**Records to use:**
/-- Plumbing: an `L`-rational point `R` of `W⁄L`, sent to `geomPoints (W⁄L)` and read in
`E(K̄_L) = localPoints W L` through `baseChangeGeomPointsEquiv`, is `R` mapped along `L → K̄_L`. -/
theorem baseChangeGeomPointsEquiv_toGeomPoints (R : (W.baseChange L).toAffine.Point) :
    W.baseChangeGeomPointsEquiv L (toGeomPoints (W.baseChange L) R) =
      (WeierstrassCurve.Affine.Point.map (W' := W)
        (IsScalarTower.toAlgHom K L (AlgebraicClosure L)) R : localPoints W L) := by
  rcases R with _ | ⟨x, y, h⟩
  · rfl
  · rfl

/-- Plumbing: `P ∈ E(K)` sent to `E(K̄)` and on to `E(K̄_L)` (`pointsMap`) is `P|_L` read in `E(K̄_L)`. -/
theorem pointsMap_toGeomPoints_eq (P : W.toAffine.Point) :
    pointsMap W L (toGeomPoints W P) =
      W.baseChangeGeomPointsEquiv L (toGeomPoints (W.baseChange L)
        (WeierstrassCurve.Affine.Point.baseChange (W' := W) K L P)) := by
  rw [baseChangeGeomPointsEquiv_toGeomPoints]
  change WeierstrassCurve.Affine.Point.map (closureEmb (K := K) L)
      (WeierstrassCurve.Affine.Point.baseChange (W' := W) K (AlgebraicClosure K) P) =
    WeierstrassCurve.Affine.Point.map (W' := W) (IsScalarTower.toAlgHom K L (AlgebraicClosure L))
      (WeierstrassCurve.Affine.Point.baseChange (W' := W) K L P)
  rw [WeierstrassCurve.Affine.Point.map_baseChange, WeierstrassCurve.Affine.Point.map_baseChange]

**Exercise:** An exact copy of the listing above is what is wanted.

**Problem solution:**
/-- Plumbing: an `L`-rational point `R` of `W⁄L`, sent to `geomPoints (W⁄L)` and read in
`E(K̄_L) = localPoints W L` through `baseChangeGeomPointsEquiv`, is `R` mapped along `L → K̄_L`. -/
theorem baseChangeGeomPointsEquiv_toGeomPoints (R : (W.baseChange L).toAffine.Point) :
    W.baseChangeGeomPointsEquiv L (toGeomPoints (W.baseChange L) R) =
      (WeierstrassCurve.Affine.Point.map (W' := W)
        (IsScalarTower.toAlgHom K L (AlgebraicClosure L)) R : localPoints W L) := by
  rcases R with _ | ⟨x, y, h⟩
  · rfl
  · rfl

/-- Plumbing: `P ∈ E(K)` sent to `E(K̄)` and on to `E(K̄_L)` (`pointsMap`) is `P|_L` read in `E(K̄_L)`. -/
theorem pointsMap_toGeomPoints_eq (P : W.toAffine.Point) :
    pointsMap W L (toGeomPoints W P) =
      W.baseChangeGeomPointsEquiv L (toGeomPoints (W.baseChange L)
        (WeierstrassCurve.Affine.Point.baseChange (W' := W) K L P)) := by
  rw [baseChangeGeomPointsEquiv_toGeomPoints]
  change WeierstrassCurve.Affine.Point.map (closureEmb (K := K) L)
      (WeierstrassCurve.Affine.Point.baseChange (W' := W) K (AlgebraicClosure K) P) =
    WeierstrassCurve.Affine.Point.map (W' := W) (IsScalarTower.toAlgHom K L (AlgebraicClosure L))
      (WeierstrassCurve.Affine.Point.baseChange (W' := W) K L P)
  rw [WeierstrassCurve.Affine.Point.map_baseChange, WeierstrassCurve.Affine.Point.map_baseChange]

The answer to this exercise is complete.